IBM Watson, one of the earliest manifestations of a cognitive computing platform, already finds widespread use in healthcare. The cognitive computing platform collates the entire gamut of knowledge around a medical condition, such as patient history, journal articles, best practices, diagnostic tools, and more. It then analyzes the information, and offer a recommendation in sync with the changing condition of the patient. It is virtually impossible for any human to possess such vast range of information, leave alone analyze it. Doctors may leverage such insights to adopt evidence-based treatment options considering all factors, including the individual patient’s presentation and history. This is a big upgrade from the present scenario where the doctor makes educated guesswork, based on grossly incomplete information, with the decision based on the doctor’s limited range of knowledge. The insights available through cognitive computing enable even fresher doctors to perform as effectively as experienced specialists.
Cognitive computing applications are also making its mark in a big way to improve consumer behavior analysis, facilitate personal shopping bots, in education, diagnostics, and other areas. A good real-life example is Hilton Hotel’s Connie, the first concierge robot, which helps visitors with regards to hotel information, local attractions, and more, with questions posed in natural language rather than computing language.
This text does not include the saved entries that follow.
/-- **PerL v5 l. 75, "P_{Γ₁} → P_Γ finite étale" at the level of `G_U(ℝ)/C`.**  For a hermitian 3-space
`V`, any compact `C ≤ G_U(ℝ)` and any compact open level `K_f ≤ K_H(3)` (so that every `Γ_H(gK_fg⁻¹)` is
torsion-free, row #8), there is an open compact `K₁ ≤ K_f`, normal of finite index, with `K₁ ≤ K_H(3)`, such that
for EVERY `g` the map of pieces `Γ_H(gK₁g⁻¹)\\Y → Γ_H(gK_fg⁻¹)\\Y` (`Y = G_U(ℝ)/C`) is a COVERING MAP all of
whose fibres have exactly `[Γ_H(gK_fg⁻¹) : Γ_H(gK₁g⁻¹)]` points, a divisor of `[K_f : K₁]`. -/
theorem exists_pieces_isCoveringMap (C : Subgroup (Uinf L V.Hm)) (hC : IsCompact (C : Set (Uinf L V.Hm)))
    (Kf : Subgroup (Ufin L V.Hm)) (hKo : IsOpen (Kf : Set (Ufin L V.Hm)))
    (hKc : IsCompact (Kf : Set (Ufin L V.Hm))) (hK3 : Kf ≤ levelUfin L V.Hm 3) :
    ∃ K₁ : Subgroup (Ufin L V.Hm), K₁ ≤ Kf ∧ K₁ ≤ levelUfin L V.Hm 3 ∧ IsOpen (K₁ : Set (Ufin L V.Hm)) ∧
      IsCompact (K₁ : Set (Ufin L V.Hm)) ∧ (K₁.subgroupOf Kf).Normal ∧ (K₁.subgroupOf Kf).FiniteIndex ∧
      ∀ g : Ufin L V.Hm, PieceCovering L V.Hm C K₁ Kf g := by
  obtain ⟨K₁, h1f, h13, hK1o, hK1c, hN, hFI, hg⟩ :=
    HodgeCM.PerL34.Godement.exists_torsionFree_normal_tower L V.Hm Kf hKo hKc
  refine ⟨K₁, h1f, h13, hK1o, hK1c, hN, hFI, fun g => ?_⟩
  obtain ⟨hle, hNg, hFIg, hdvd, -⟩ := hg g
  haveI : DiscreteTopology (congruenceLattice L V.Hm (MulAut.conj g • K₁)) :=
    HodgeCM.HermSpace3.discreteTopology_congruenceLattice L V _ (isCompact_conj_smul₃ K₁ hK1c g)
  haveI : DiscreteTopology (congruenceLattice L V.Hm (MulAut.conj g • Kf)) :=
    HodgeCM.HermSpace3.discreteTopology_congruenceLattice L V _ (isCompact_conj_smul₃ Kf hKc g)
  exact PieceCovering.of_tower hC hle hNg hFIg hdvd
    (HodgeCM.PerL34.Godement.torsionFree_congruenceLattice_conj L le_rfl hK3 g)

end HodgeCM.HermSpace3

end

import Literature.AnabelianGeometry.SemiGraphs.TemperedReconstruction
import HarnessLib

/-!
# Strictly coherent semi-graphs of anabelioids (local presentation) and splitting over `G_S`

[IUTchI] Remark 2.5.3 (i) (T3) (Mochizuki, *Inter-universal Teichmüller theory I*, p. 53)
[cite: Mochizuki2012, IUTchI Rem. 2.5.3(i)(T3) p.53]: a semi-graph of anabelioids is *strictly
coherent* if it is coherent (Def. 2.3 (iii) of [SemiAnbd]) and "each of the profinite groups
associated to components `c` … is topologically generated by `N` generators, for some positive integer
`N` that is independent of `c`"; "if `G` is finite and coherent, then it is strictly coherent". Typed
here over the local presentation `ProfiniteSemiGraph` (`TemperedCoverings.lean`) as the mirror of
`SemiGraphOfAnabelioids.IsStrictlyCoherent` (`Coverticial.lean`, abc-iut-L3-t1; TODO-merge).

Also: `CovObj.UniformSplittingAt S` — the instance at one tempered object `S` of the named fact
`UniformSplitting` (`TemperedReconstruction.lean`: the covering-construction sentence of the proof
of [SemiAnbd] Prop. 3.6 (v), p. 40 [cite: MochizukiSemiAnbd2006, Prop 3.6(v) p.40]), so that the
strictly coherent case can be discharged and consumed per `S` (companion proof file
`UniformSplittingStrictlyCoherentProofs`).
-/

namespace Literature.AnabelianGeometry.SemiGraphs

namespace ProfiniteSemiGraph

universe u

variable (𝒢 : ProfiniteSemiGraph.{u})

/-- **[IUTchI] Remark 2.5.3 (i) (T3)**, *strictly coherent* (local presentation): coherent, and the
vertex and edge groups `Π_v`, `Π_e` are all topologically generated by at most `N` elements for one
`N ≥ 1` independent of the component (mirror of `SemiGraphOfAnabelioids.IsStrictlyCoherent`).
[cite: Mochizuki2012, IUTchI Rem. 2.5.3(i)(T3) p.53] -/
@[mk_iff] structure IsStrictlyCoherent : Prop where
  /-- coherent ([SemiAnbd] Def. 2.3 (iii)) -/
  isCoherent : 𝒢.IsCoherent
  /-- a uniform bound on the number of topological generators of all `Π_v`, `Π_e` -/
  exists_bound : ∃ N : ℕ, 1 ≤ N ∧
    (∀ v : 𝒢.graph.Vertex, ∃ s : Finset (𝒢.Gv v), s.card ≤ N ∧
      (Subgroup.closure (s : Set (𝒢.Gv v))).topologicalClosure = ⊤) ∧
    ∀ e : 𝒢.graph.Edge, ∃ s : Finset (𝒢.Ge e), s.card ≤ N ∧
      (Subgroup.closure (s : Set (𝒢.Ge e))).topologicalClosure = ⊤

variable {𝒢}

/-- The instance of the named fact `UniformSplitting` ([SemiAnbd] proof of Prop. 3.6 (v), p. 40: "there
exists a finite étale covering `H~ → G` whose pull-back to `G'` splits the restrictions of `H → G'` to
each of the `G'_{c'}`") at ONE object `S` of `B^cov(G)`: every connected component of every finite
object `H` of `B^cov(G_S)` is split, constituent by constituent, by the pull-back to `G_S` of some
finite object of `B^cov(G)` with nonempty fibres. (`UniformSplitting` says this for all tempered `S`
over all `G` as in Prop. 3.6, coherent.) [cite: MochizukiSemiAnbd2006, Prop 3.6(v) p.40] -/
def CovObj.UniformSplittingAt (S : CovObj 𝒢) : Prop :=
  ∀ (H : CovObj S.coveringGraph), H.IsFinite →
    ∀ p : H.Point, ∃ F : CovObj 𝒢, F.IsFinite ∧ F.HasNonemptyFibres ∧
      ∀ q : H.Point, H.SameComponent p q → (S.coveringHom.covPullback.obj F).SplitsAt H q

/-- `UniformSplitting` is the conjunction of its instances. [cite: MochizukiSemiAnbd2006, Prop 3.6(v) p.40] -/
theorem uniformSplitting_iff :
    UniformSplitting.{u} ↔ ∀ (𝒢 : ProfiniteSemiGraph.{u}), 𝒢.Prop36Hypotheses → 𝒢.IsCoherent →
      ∀ S : CovObj 𝒢, S.IsTempered → S.UniformSplittingAt :=
  Iff.rfl

end ProfiniteSemiGraph

end Literature.AnabelianGeometry.SemiGraphs
import Literature.AlgebraicGeometry.PlaneCurves.HessePencilCharacteristicThree
import HarnessLib

/-!
# Remark 2.1: the web cubic `xy(ax + by + cz) + dz³` is singular when `abc = 0` in characteristic `3` (Artebani–Dolgachev)

Topic `Literature/AlgebraicGeometry/PlaneCurves`, namespace `Literature.AlgebraicGeometry.PlaneCurves`.
Lane `lit-hodgefound`, seat `lit-hodgefound-p37`, row g21-#10; companion of
`HessePencilCharacteristicThreeWebForm` (g21-#9: for `abc ≠ 0` the web cubic is carried to
`(d/c³)·E_t`).  Everything here is PROVED; no definition, no named fact.

Source — M. Artebani, I. Dolgachev, *The Hesse pencil of plane cubic curves*, Enseign. Math. (2) 55
(2009), §2, Remark 2.1 [`paper:arxiv-math_0611590` p0005 L60], VERBATIM: "We find equation (4)
[`F(x, y, z) = xy(ax + by + cz) + dz³ = 0`] and check that it defines a nonsingular curve only if
`abc ≠ 0`."  (For `3 ≠ 0` the case `c = 0`, `ab ≠ 0` is NONSINGULAR — proof of Lemma 1: "Suppose
`c = 0`, then `ab ≠ 0` since otherwise the curve would be singular […] the equation takes the form
`x³ + y³ + dz³ = 0`"; the statement is special to characteristic `3`.)

## What is here

* §1 (any field) `web_eval`, `web_eval_pderiv` (`F(p)` and `∇F(p)` in coordinates).
* §2 (any field) `web_singular_of_a_eq_zero` (`a = 0`: `(1, 0, 0)` is a singular point),
  `web_singular_of_b_eq_zero` (`b = 0`: `(0, 1, 0)`), `web_singular_of_c_d_eq_zero` (`c = d = 0`:
  `(0, 0, 1)`).
* §3 (`3 = 0`, `K = K̄`) `web_singular_of_c_eq_zero_of_three_eq_zero` (`c = 0`, `abd ≠ 0`: the point
  `(b, a, z₀)` with `z₀³ = a²b²/d` — here `∂F/∂x = 3a²b`, `∂F/∂y = 3ab²`, `∂F/∂z = 3dz₀²` vanish
  BECAUSE `3 = 0`) and **`web_singular_of_three_eq_zero`**: `abc = 0 ⇒` the web cubic has a
  singular point — "(4) defines a nonsingular curve only if `abc ≠ 0`".

## References
* [ArtebaniDolgachev2009] M. Artebani, I. Dolgachev, *The Hesse pencil of plane cubic curves*,
  Enseign. Math. (2) 55 (2009) 235–273, §2, Remark 2.1; proof of Lemma 1, eq. (4).
-/

set_option autoImplicit false

open MvPolynomial Matrix

namespace Literature.AlgebraicGeometry.PlaneCurves

universe u

/-- The web cubic `F = xy(ax + by + cz) + dz³` of Lemma 1, eq. (4) (local notation, no definition). -/
local notation3 "𝐅[" a ", " b ", " c ", " d "]" =>
  (X 0 * X 1 * (C a * X 0 + C b * X 1 + C c * X 2) + C d * X 2 ^ 3 : MvPolynomial (Fin 3) _)

section CharThreeWebSingular

variable {K : Type u} [Field K]

/-! ## §1 The web cubic and its gradient in coordinates -/

/-- The partial derivatives of the web cubic (any field). [folklore] -/
private theorem pderiv_web (a b c d : K) :
    (pderiv 0 𝐅[a, b, c, d] = 2 * C a * X 0 * X 1 + C b * X 1 ^ 2 + C c * X 1 * X 2) ∧
    (pderiv 1 𝐅[a, b, c, d] = C a * X 0 ^ 2 + 2 * C b * X 0 * X 1 + C c * X 0 * X 2) ∧
    (pderiv 2 𝐅[a, b, c, d] = C c * X 0 * X 1 + 3 * C d * X 2 ^ 2) := by
  refine ⟨?_, ?_, ?_⟩
  · simp only [map_add, Derivation.leibniz, Derivation.leibniz_pow, pderiv_C, pderiv_X]
    simp
    ring
  · simp only [map_add, Derivation.leibniz, Derivation.leibniz_pow, pderiv_C, pderiv_X]
    simp
    ring
  · simp only [map_add, Derivation.leibniz, Derivation.leibniz_pow, pderiv_C, pderiv_X]
    simp
    ring

/-- `F(p) = a p₀²p₁ + b p₀p₁² + c p₀p₁p₂ + d p₂³`. [cite: ArtebaniDolgachev2009, §2, Lemma 1, eq. (4)] -/
theorem web_eval (a b c d : K) (p : Fin 3 → K) :
    eval p 𝐅[a, b, c, d] = a * p 0 ^ 2 * p 1 + b * p 0 * p 1 ^ 2 + c * p 0 * p 1 * p 2 + d * p 2 ^ 3 := by
  simp; ring

/-- `∇F(p) = (2a p₀p₁ + b p₁² + c p₁p₂, a p₀² + 2b p₀p₁ + c p₀p₂, c p₀p₁ + 3d p₂²)` (any field).
[cite: ArtebaniDolgachev2009, §2, Lemma 1, eq. (4)] -/
theorem web_eval_pderiv (a b c d : K) (p : Fin 3 → K) :
    (fun i => eval p (pderiv i 𝐅[a, b, c, d])) =
      ![2 * a * p 0 * p 1 + b * p 1 ^ 2 + c * p 1 * p 2,
        a * p 0 ^ 2 + 2 * b * p 0 * p 1 + c * p 0 * p 2,
        c * p 0 * p 1 + 3 * d * p 2 ^ 2] := by
  obtain ⟨d0, d1, d2⟩ := pderiv_web a b c d
  funext i
  fin_cases i
  · show eval p (pderiv 0 𝐅[a, b, c, d]) = _
    rw [d0]; simp [map_ofNat]
  · show eval p (pderiv 1 𝐅[a, b, c, d]) = _
    rw [d1]; simp [map_ofNat]
  · show eval p (pderiv 2 𝐅[a, b, c, d]) = _
    rw [d2]; simp [map_ofNat]

/-! ## §2 `a = 0`, `b = 0`, `c = d = 0`: a vertex of the coordinate triangle is singular (any field) -/

/-- **`a = 0`: `(1, 0, 0)` is a singular point of `xy(by + cz) + dz³`** (any field).
[cite: ArtebaniDolgachev2009, §2, Remark 2.1 ("nonsingular curve only if `abc ≠ 0`")] -/
theorem web_singular_of_a_eq_zero (b c d : K) :
    eval ![(1 : K), 0, 0] 𝐅[(0 : K), b, c, d] = 0 ∧
      (fun i => eval ![(1 : K), 0, 0] (pderiv i 𝐅[(0 : K), b, c, d])) = 0 := by
  rw [web_eval, web_eval_pderiv]
  constructor
  · simp
  · funext i; fin_cases i <;> simp

/-- **`b = 0`: `(0, 1, 0)` is a singular point of `xy(ax + cz) + dz³`** (any field).
[cite: ArtebaniDolgachev2009, §2, Remark 2.1] -/
theorem web_singular_of_b_eq_zero (a c d : K) :
    eval ![(0 : K), 1, 0] 𝐅[a, (0 : K), c, d] = 0 ∧
      (fun i => eval ![(0 : K), 1, 0] (pderiv i 𝐅[a, (0 : K), c, d])) = 0 := by
  rw [web_eval, web_eval_pderiv]
  constructor
  · simp
  · funext i; fin_cases i <;> simp

/-- **`c = d = 0`: `(0, 0, 1)` is a singular point of `xy(ax + by)`** (any field).
[cite: ArtebaniDolgachev2009, §2, Remark 2.1; proof of Lemma 1 ("otherwise the curve would be
singular")] -/
theorem web_singular_of_c_d_eq_zero (a b : K) :
    eval ![(0 : K), 0, 1] 𝐅[a, b, (0 : K), (0 : K)] = 0 ∧
      (fun i => eval ![(0 : K), 0, 1] (pderiv i 𝐅[a, b, (0 : K), (0 : K)])) = 0 := by
  rw [web_eval, web_eval_pderiv]
  constructor
  · simp
  · funext i; fin_cases i <;> simp

/-! ## §3 `c = 0` in characteristic `3` -/

/-- **`c = 0`, `abd ≠ 0`, `3 = 0`, `K = K̄`: `(b, a, z₀)` with `z₀³ = a²b²/d` is a singular point of
`xy(ax + by) + dz³`** — `F(b, a, z₀) = 2a²b² + dz₀³ = 3a²b² = 0`, `∇F = (3a²b, 3ab², 3dz₀²) = 0`.
[cite: ArtebaniDolgachev2009, §2, Remark 2.1 ("nonsingular curve only if `abc ≠ 0`")] -/
theorem web_singular_of_c_eq_zero_of_three_eq_zero [IsAlgClosed K] (h3 : (3 : K) = 0) {a b d : K}
    (hd : d ≠ 0) :
    ∃ z₀ : K, eval ![b, a, z₀] 𝐅[a, b, (0 : K), d] = 0 ∧
      (fun i => eval ![b, a, z₀] (pderiv i 𝐅[a, b, (0 : K), d])) = 0 := by
  obtain ⟨z₀, hz⟩ := IsAlgClosed.exists_pow_nat_eq (a ^ 2 * b ^ 2 / d) (by norm_num : 0 < 3)
  refine ⟨z₀, ?_, ?_⟩
  · rw [web_eval]
    simp only [Matrix.cons_val_zero, Matrix.cons_val_one, Matrix.cons_val]
    rw [hz, mul_div_cancel₀ _ hd]
    linear_combination (a ^ 2 * b ^ 2) * h3
  · rw [web_eval_pderiv]
    funext i; fin_cases i
    · simp; linear_combination (a ^ 2 * b) * h3
    · simp; linear_combination (a * b ^ 2) * h3
    · simp; left; left; exact h3

/-- **Artebani–Dolgachev, Remark 2.1: "(4) defines a nonsingular curve only if `abc ≠ 0`"** — for
`3 = 0` over an algebraically closed field: if `abc = 0` then the web cubic `xy(ax + by + cz) + dz³`
has a singular point `p ≠ 0` (`F(p) = 0`, `∇F(p) = 0`). [cite: ArtebaniDolgachev2009, §2,
Remark 2.1] -/
theorem web_singular_of_three_eq_zero [IsAlgClosed K] (h3 : (3 : K) = 0) {a b c d : K}
    (habc : a * b * c = 0) :
    ∃ p : Fin 3 → K, p ≠ 0 ∧ eval p 𝐅[a, b, c, d] = 0 ∧
      (fun i => eval p (pderiv i 𝐅[a, b, c, d])) = 0 := by
  rcases mul_eq_zero.1 habc with hab | hc
  · rcases mul_eq_zero.1 hab with ha | hb
    · subst ha
      exact ⟨![1, 0, 0], fun h => by simpa using congrFun h 0, web_singular_of_a_eq_zero b c d⟩
    · subst hb
      exact ⟨![0, 1, 0], fun h => by simpa using congrFun h 1, web_singular_of_b_eq_zero a c d⟩
  · subst hc
    by_cases hb : b = 0
    · subst hb
      exact ⟨![0, 1, 0], fun h => by simpa using congrFun h 1, web_singular_of_b_eq_zero a 0 d⟩
    by_cases hd : d = 0
    · subst hd
      exact ⟨![0, 0, 1], fun h => by simpa using congrFun h 2, web_singular_of_c_d_eq_zero a b⟩
    · obtain ⟨z₀, h1, h2⟩ := web_singular_of_c_eq_zero_of_three_eq_zero h3 (a := a) (b := b) hd
      exact ⟨![b, a, z₀], fun h => hb (by simpa using congrFun h 0), h1, h2⟩

end CharThreeWebSingular

end Literature.AlgebraicGeometry.PlaneCurves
Cognitive computing delivers positive ROI. Enterprises have already succeeded in applying it to convert even traditional cost centers such as customer care to profit centers. For instance, a packaged goods company applying cognitive computing to resolve customer problems automatically, pre-empting the usual practice of customers raising a ticket, could achieve a 30% reduction in tickets. Considering the cost of each ticket was $24 to $160, the savings are substantial.
Enterprises adopting cognitive computing, however, need to develop purpose-built applications to address specific use cases relevant to their stakeholders. Success depends on not just technical competence, but the extent to which the cognitive computing technology is interwoven with the business or customer needs.